• Dataset extract
++++++++++

import Summits.KontsevichZagierPeriods.KontsevichZagierPeriods.Theorems.LinRedNormalFormArrangementNormalFormStubRebaseSimpleZeroNestedDiffExpand

/-!
# Stub `stub_rebaseSimpleZeroTwo`, part `rebaseSimpleZero_nestedDifferent` (crux
`ArrangementNormalForm`, line `janus-bands`) — brick `NestedDiffRankOne`

**Rank-one rational affine changes of variables** (rule 2 of the Kontsevich–Zagier calculus):
the map `Ψ w = w + (φ(w) + c₀) · x` with a rational linear functional `φ(w) = ∑ₗ coefₗ wₗ`, a
rational vector `x` and a rational constant `c₀`, under the non-degeneracy `1 + φ(x) ≠ 0`
(`RebaseDiff.rkMap`; inverse `RebaseDiff.rkInv`, Jacobian `1 + φ(x)` by the rank-one determinant
lemma `RebaseZero.det_id_add_smulRight`). Every frame change of variables of the rebase of a
nested pair with letters of different slopes is of this form (one coordinate is replaced by a
rational affine combination of all of them): the base change `y ↦ (tᵢ − cᵢ(y))` of the frame
piece of the edge expansion, and the two charts of the letter–letter expansion. The move
`RebaseDiff.rankOne_cov` (registered as `rebaseSimpleZero_rankOneCov`) is the pull-back form of
rule (2) (`RebaseZero.cov_pull`) for `Ψ`: the new domain is any semialgebraic set exchanged with
the old one by `Ψ`/`Ψ⁻¹`, the new integrand is `(f ∘ Ψ) · |1 + φ(x)|`.

References: M. Kontsevich, D. Zagier, *Periods* (2001), §1.2, rule (2).
-/

noncomputable section

open Set MeasureTheory MvPolynomial
open Literature.NumberTheory.Transcendental Literature.ModelTheory.ExponentialFields

namespace Summit.KontsevichZagierPeriods.ArrangementNormalForm.JanusBands

namespace RebaseDiff

open SeparatePos RebasePos RebaseZero RebaseNest

variable {n : ℕ}

/-! ### The rank-one affine map -/

/-- The rational linear functional `φ(w) = ∑ₗ coefₗ wₗ`. -/
def rkFun (coef : Fin n → ℚ) : (Fin n → ℝ) →L[ℝ] ℝ :=
  ∑ l, ((coef l : ℚ) : ℝ) • ContinuousLinearMap.proj (R := ℝ) (φ := fun _ : Fin n => ℝ) l

/-- `rkFun` in coordinates. -/
theorem rkFun_apply (coef : Fin n → ℚ) (w : Fin n → ℝ) : rkFun coef w = ∑ l, (coef l : ℝ) * w l := by
  simp [rkFun]

/-- The rational vector `x` read in `ℝⁿ`. -/
def rkVec (x : Fin n → ℚ) : Fin n → ℝ := fun l => (x l : ℝ)

/-- The rank-one affine map `Ψ w = w + (φ(w) + c₀) · x`. -/
def rkMap (coef x : Fin n → ℚ) (c₀ : ℚ) (w : Fin n → ℝ) : Fin n → ℝ :=
  w + (rkFun coef w + c₀) • rkVec x

/-- `rkMap` in coordinates. -/
theorem rkMap_apply (coef x : Fin n → ℚ) (c₀ : ℚ) (w : Fin n → ℝ) (l : Fin n) :
    rkMap coef x c₀ w l = w l + ((∑ l', (coef l' : ℝ) * w l') + c₀) * x l := by
  simp [rkMap, rkVec, rkFun_apply]

/-- The linear part `1 + x ⊗ φ` of `rkMap`. -/
def rkLin (coef x : Fin n → ℚ) : (Fin n → ℝ) →L[ℝ] (Fin n → ℝ) :=
  ContinuousLinearMap.id ℝ _ + (rkFun coef).smulRight (rkVec x)

/-- The Jacobian number `1 + φ(x)`. -/
def rkJac (coef x : Fin n → ℚ) : ℚ := 1 + ∑ l, coef l * x l

/-- `φ(x)` is the rational number `∑ coefₗ xₗ`. -/
theorem rkFun_rkVec (coef x : Fin n → ℚ) : rkFun coef (rkVec x) = ((∑ l, coef l * x l : ℚ) : ℝ) := by
  rw [rkFun_apply]
  push_cast
  rfl

/-- The determinant of the linear part is `1 + φ(x)`. -/
theorem rkLin_det (coef x : Fin n → ℚ) : (rkLin coef x).det = (rkJac coef x : ℝ) := by
  rw [rkLin, det_id_add_smulRight, rkFun_rkVec, rkJac]
  push_cast
  rfl

/-- `rkMap` has derivative `rkLin` everywhere. -/
theorem hasFDerivAt_rkMap (coef x : Fin n → ℚ) (c₀ : ℚ) (w : Fin n → ℝ) :
    HasFDerivAt (rkMap coef x c₀) (rkLin coef x) w := by
  have h : HasFDerivAt (fun w => rkFun coef w + (c₀ : ℝ)) (rkFun coef) w :=
    (rkFun coef).hasFDerivAt.add_const _
  exact (hasFDerivAt_id w).add (h.smul_const (rkVec x))

/-- The inverse map `Ψ⁻¹ z = z − ((φ(z) + c₀)/(1 + φ(x))) · x`. -/
def rkInv (coef x : Fin n → ℚ) (c₀ : ℚ) (z : Fin n → ℝ) : Fin n → ℝ :=
  z - ((rkFun coef z + c₀) / (rkJac coef x : ℝ)) • rkVec x

/-- `rkInv` in coordinates. -/
theorem rkInv_apply (coef x : Fin n → ℚ) (c₀ : ℚ) (z : Fin n → ℝ) (l : Fin n) :
    rkInv coef x c₀ z l = z l - (((∑ l', (coef l' : ℝ) * z l') + c₀) / (rkJac coef x : ℝ)) * x l := by
  simp [rkInv, rkVec, rkFun_apply]

/-- `φ` of a rank-one update. -/
theorem rkFun_add_smul (coef x : Fin n → ℚ) (w : Fin n → ℝ) (t : ℝ) :
    rkFun coef (w + t • rkVec x) = rkFun coef w + t * ((∑ l, coef l * x l : ℚ) : ℝ) := by
  rw [map_add, map_smul, rkFun_rkVec, smul_eq_mul]

/-- `φ` of a rank-one downdate. -/
theorem rkFun_sub_smul (coef x : Fin n → ℚ) (w : Fin n → ℝ) (t : ℝ) :
    rkFun coef (w - t • rkVec x) = rkFun coef w - t * ((∑ l, coef l * x l : ℚ) : ℝ) := by
  rw [map_sub, map_smul, rkFun_rkVec, smul_eq_mul]

/-- The Jacobian number, cast. -/
theorem cast_rkJac (coef x : Fin n → ℚ) :
    ((rkJac coef x : ℚ) : ℝ) = 1 + ((∑ l, coef l * x l : ℚ) : ℝ) := by
  rw [rkJac]; push_cast; rfl

/-- `Ψ ∘ Ψ⁻¹ = id`. -/
theorem rkMap_rkInv (coef x : Fin n → ℚ) (c₀ : ℚ) (hJ : rkJac coef x ≠ 0) (z : Fin n → ℝ) :
    rkMap coef x c₀ (rkInv coef x c₀ z) = z := by
  have hJ' : (1 : ℝ) + ((∑ l, coef l * x l : ℚ) : ℝ) ≠ 0 := by
    rw [← cast_rkJac]; exact_mod_cast hJ
  have key : rkFun coef (rkInv coef x c₀ z) + c₀ = (rkFun coef z + c₀) / (rkJac coef x : ℝ) := by
    rw [rkInv, rkFun_sub_smul, cast_rkJac]
    field_simp
    ring
  rw [rkMap, key, rkInv, sub_add_cancel]

/-- `Ψ⁻¹ ∘ Ψ = id`. -/
theorem rkInv_rkMap (coef x : Fin n → ℚ) (c₀ : ℚ) (hJ : rkJac coef x ≠ 0) (w : Fin n → ℝ) :
    rkInv coef x c₀ (rkMap coef x c₀ w) = w := by
  have hJ' : (1 : ℝ) + ((∑ l, coef l * x l : ℚ) : ℝ) ≠ 0 := by
    rw [← cast_rkJac]; exact_mod_cast hJ
  have key : (rkFun coef (rkMap coef x c₀ w) + c₀) / (rkJac coef x : ℝ) = rkFun coef w + c₀ := by
    rw [rkMap, rkFun_add_smul, cast_rkJac]
    field_simp
    ring
  rw [rkInv, key, rkMap, add_sub_cancel_right]

/-- `Ψ` is injective. -/
theorem rkMap_injective (coef x : Fin n → ℚ) (c₀ : ℚ) (hJ : rkJac coef x ≠ 0) :
    Function.Injective (rkMap coef x c₀) := fun w w' h => by
  rw [← rkInv_rkMap coef x c₀ hJ w, ← rkInv_rkMap coef x c₀ hJ w', h]

/-- `Ψ⁻¹` is continuous. -/
theorem continuous_rkInv (coef x : Fin n → ℚ) (c₀ : ℚ) : Continuous (rkInv coef x c₀) := by
  refine continuous_pi fun l => ?_
  simp only [rkInv_apply]
  fun_prop

/-- The polynomials of `Ψ`. -/
def rkPoly (coef x : Fin n → ℚ) (c₀ : ℚ) (l : Fin n) : MvPolynomial (Fin n) ℚ :=
  X l + ((∑ l', MvPolynomial.C (coef l') * X l') + MvPolynomial.C c₀) * MvPolynomial.C (x l)

/-- `rkPoly` evaluates to `Ψ`. -/
theorem aeval_rkPoly (coef x : Fin n → ℚ) (c₀ : ℚ) (w : Fin n → ℝ) :
    (fun l => aeval w (rkPoly coef x c₀ l)) = rkMap coef x c₀ w := by
  funext l
  rw [rkMap_apply]
  simp [rkPoly, map_sum]

/-- `Ψ` is a `ℚ`-semialgebraic map on every `ℚ`-semialgebraic set. -/
theorem isSemialgebraicMapOn_rkMap {S : Set (Fin n → ℝ)} (hS : IsSemialgebraic ℚ S)
    (coef x : Fin n → ℚ) (c₀ : ℚ) : IsSemialgebraicMapOn ℚ S (rkMap coef x c₀) :=
  (isSemialgebraicMapOn_aeval hS (rkPoly coef x c₀)).congr fun w _ => aeval_rkPoly coef x c₀ w

/-! ### The move -/

/-- **Rank-one rational affine change of variables** (rule 2, pull-back form). Let
`Ψ w = w + (φ(w) + c₀) · x` be non-degenerate (`1 + φ(x) ≠ 0`), let the `ℚ`-semialgebraic set `R`
be exchanged with the domain of `r` by `Ψ` and `Ψ⁻¹`, and let `f'` be a `ℚ`-semialgebraic
function on `R` with `f' = (r.integrand ∘ Ψ) · |1 + φ(x)|` there. Then `R` carries a
representation `r'` with integrand `f'`, bounded if `r` is, and `[r] − [r'] ∈ KZ.relations`.
[Kontsevich–Zagier 2001, §1.2, rule (2)] -/
theorem rankOne_cov (r : KZ.IntegralRep n) (coef x : Fin n → ℚ) (c₀ : ℚ) (hJ : rkJac coef x ≠ 0)
    {R : Set (Fin n → ℝ)} (hR : IsSemialgebraic ℚ R) (hRD : ∀ w ∈ R, rkMap coef x c₀ w ∈ r.domain)
    (hDR : ∀ z ∈ r.domain, rkInv coef x c₀ z ∈ R) (f' : (Fin n → ℝ) → ℝ)
    (hf'sa : IsSemialgebraicFunOn ℚ R f')
    (hf : ∀ w ∈ R, f' w = r.integrand (rkMap coef x c₀ w) * |(rkJac coef x : ℝ)|) :
    ∃ r' : KZ.IntegralRep n, r'.domain = R ∧ r'.integrand = f' ∧
      (Bornology.IsBounded r.domain → Bornology.IsBounded r'.domain) ∧
      KZ.of r - KZ.of r' ∈ KZ.relations := by
  have himg : rkMap coef x c₀ '' R = r.domain := by
    ext z
    constructor
    · rintro ⟨w, hw, rfl⟩
      exact hRD w hw
    · intro hz
      exact ⟨rkInv coef x c₀ z, hDR z hz, rkMap_rkInv coef x c₀ hJ z⟩
  obtain ⟨r', hd', hi', hrel⟩ := cov_pull r hR (rkMap coef x c₀) (fun _ => rkLin coef x)
    (isSemialgebraicMapOn_rkMap hR coef x c₀)
    (fun w _ => (hasFDerivAt_rkMap coef x c₀ w).hasFDerivWithinAt)
    (rkMap_injective coef x c₀ hJ).injOn himg f' hf'sa
    (fun w hw => by rw [hf w hw, rkLin_det])
  refine ⟨r', hd', hi', fun hbd => ?_, hrel⟩
  rw [hd']
  refine (hbd.isCompact_closure.image (continuous_rkInv coef x c₀)).isBounded.subset fun w hw => ?_
  exact ⟨rkMap coef x c₀ w, subset_closure (hRD w hw), rkInv_rkMap coef x c₀ hJ w⟩

end RebaseDiff

/-- **Registered brick `rebaseSimpleZero_rankOneCov` of the part `rebaseSimpleZero_nestedDifferent`
(stub `stub_rebaseSimpleZeroTwo`, line `janus-bands`): rank-one rational affine change of
variables** (rule 2, pull-back form). For `Ψ w = w + (φ(w) + c₀) · x` with a rational linear
functional `φ`, a rational vector `x`, a rational constant `c₀` and `1 + φ(x) ≠ 0`, a
`ℚ`-semialgebraic set `R` exchanged with the domain of `r` by `Ψ`/`Ψ⁻¹` carries a representation
with the integrand `(r.integrand ∘ Ψ) · |1 + φ(x)|` (any `ℚ`-semialgebraic function agreeing with
it on `R`), bounded if `r` is, congruent to `r` modulo `KZ.relations` (`RebaseDiff.rankOne_cov`).
[Kontsevich–Zagier 2001, §1.2, rule (2)] -/
theorem rebaseSimpleZero_rankOneCov (n : ℕ) (r : KZ.IntegralRep n) (coef x : Fin n → ℚ) (c₀ : ℚ) (hJ : RebaseDiff.rkJac coef x ≠ 0) (R : Set (Fin n → ℝ)) (hR : IsSemialgebraic ℚ R) (hRD : ∀ w ∈ R, RebaseDiff.rkMap coef x c₀ w ∈ r.domain) (hDR : ∀ z ∈ r.domain, RebaseDiff.rkInv coef x c₀ z ∈ R) (f' : (Fin n → ℝ) → ℝ) (hf'sa : IsSemialgebraicFunOn ℚ R f') (hf : ∀ w ∈ R, f' w = r.integrand (RebaseDiff.rkMap coef x c₀ w) * |(RebaseDiff.rkJac coef x : ℝ)|) : ∃ r' : KZ.IntegralRep n, r'.domain = R ∧ r'.integrand = f' ∧ (Bornology.IsBounded r.domain → Bornology.IsBounded r'.domain) ∧ KZ.of r - KZ.of r' ∈ KZ.relations :=
  RebaseDiff.rankOne_cov r coef x c₀ hJ hR hRD hDR f' hf'sa hf

end Summit.KontsevichZagierPeriods.ArrangementNormalForm.JanusBands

++++++++++

• What you will do
Would you copy out exactly the lines above that start at the one containing "theorem continuous_rkInv (coef" and end at the one containing "theorem aeval_rkPoly (coef", inclusive?

• Exercise solution
theorem continuous_rkInv (coef x : Fin n → ℚ) (c₀ : ℚ) : Continuous (rkInv coef x c₀) := by
  refine continuous_pi fun l => ?_
  simp only [rkInv_apply]
  fun_prop

/-- The polynomials of `Ψ`. -/
def rkPoly (coef x : Fin n → ℚ) (c₀ : ℚ) (l : Fin n) : MvPolynomial (Fin n) ℚ :=
  X l + ((∑ l', MvPolynomial.C (coef l') * X l') + MvPolynomial.C c₀) * MvPolynomial.C (x l)

/-- `rkPoly` evaluates to `Ψ`. -/
theorem aeval_rkPoly (coef x : Fin n → ℚ) (c₀ : ℚ) (w : Fin n → ℝ) :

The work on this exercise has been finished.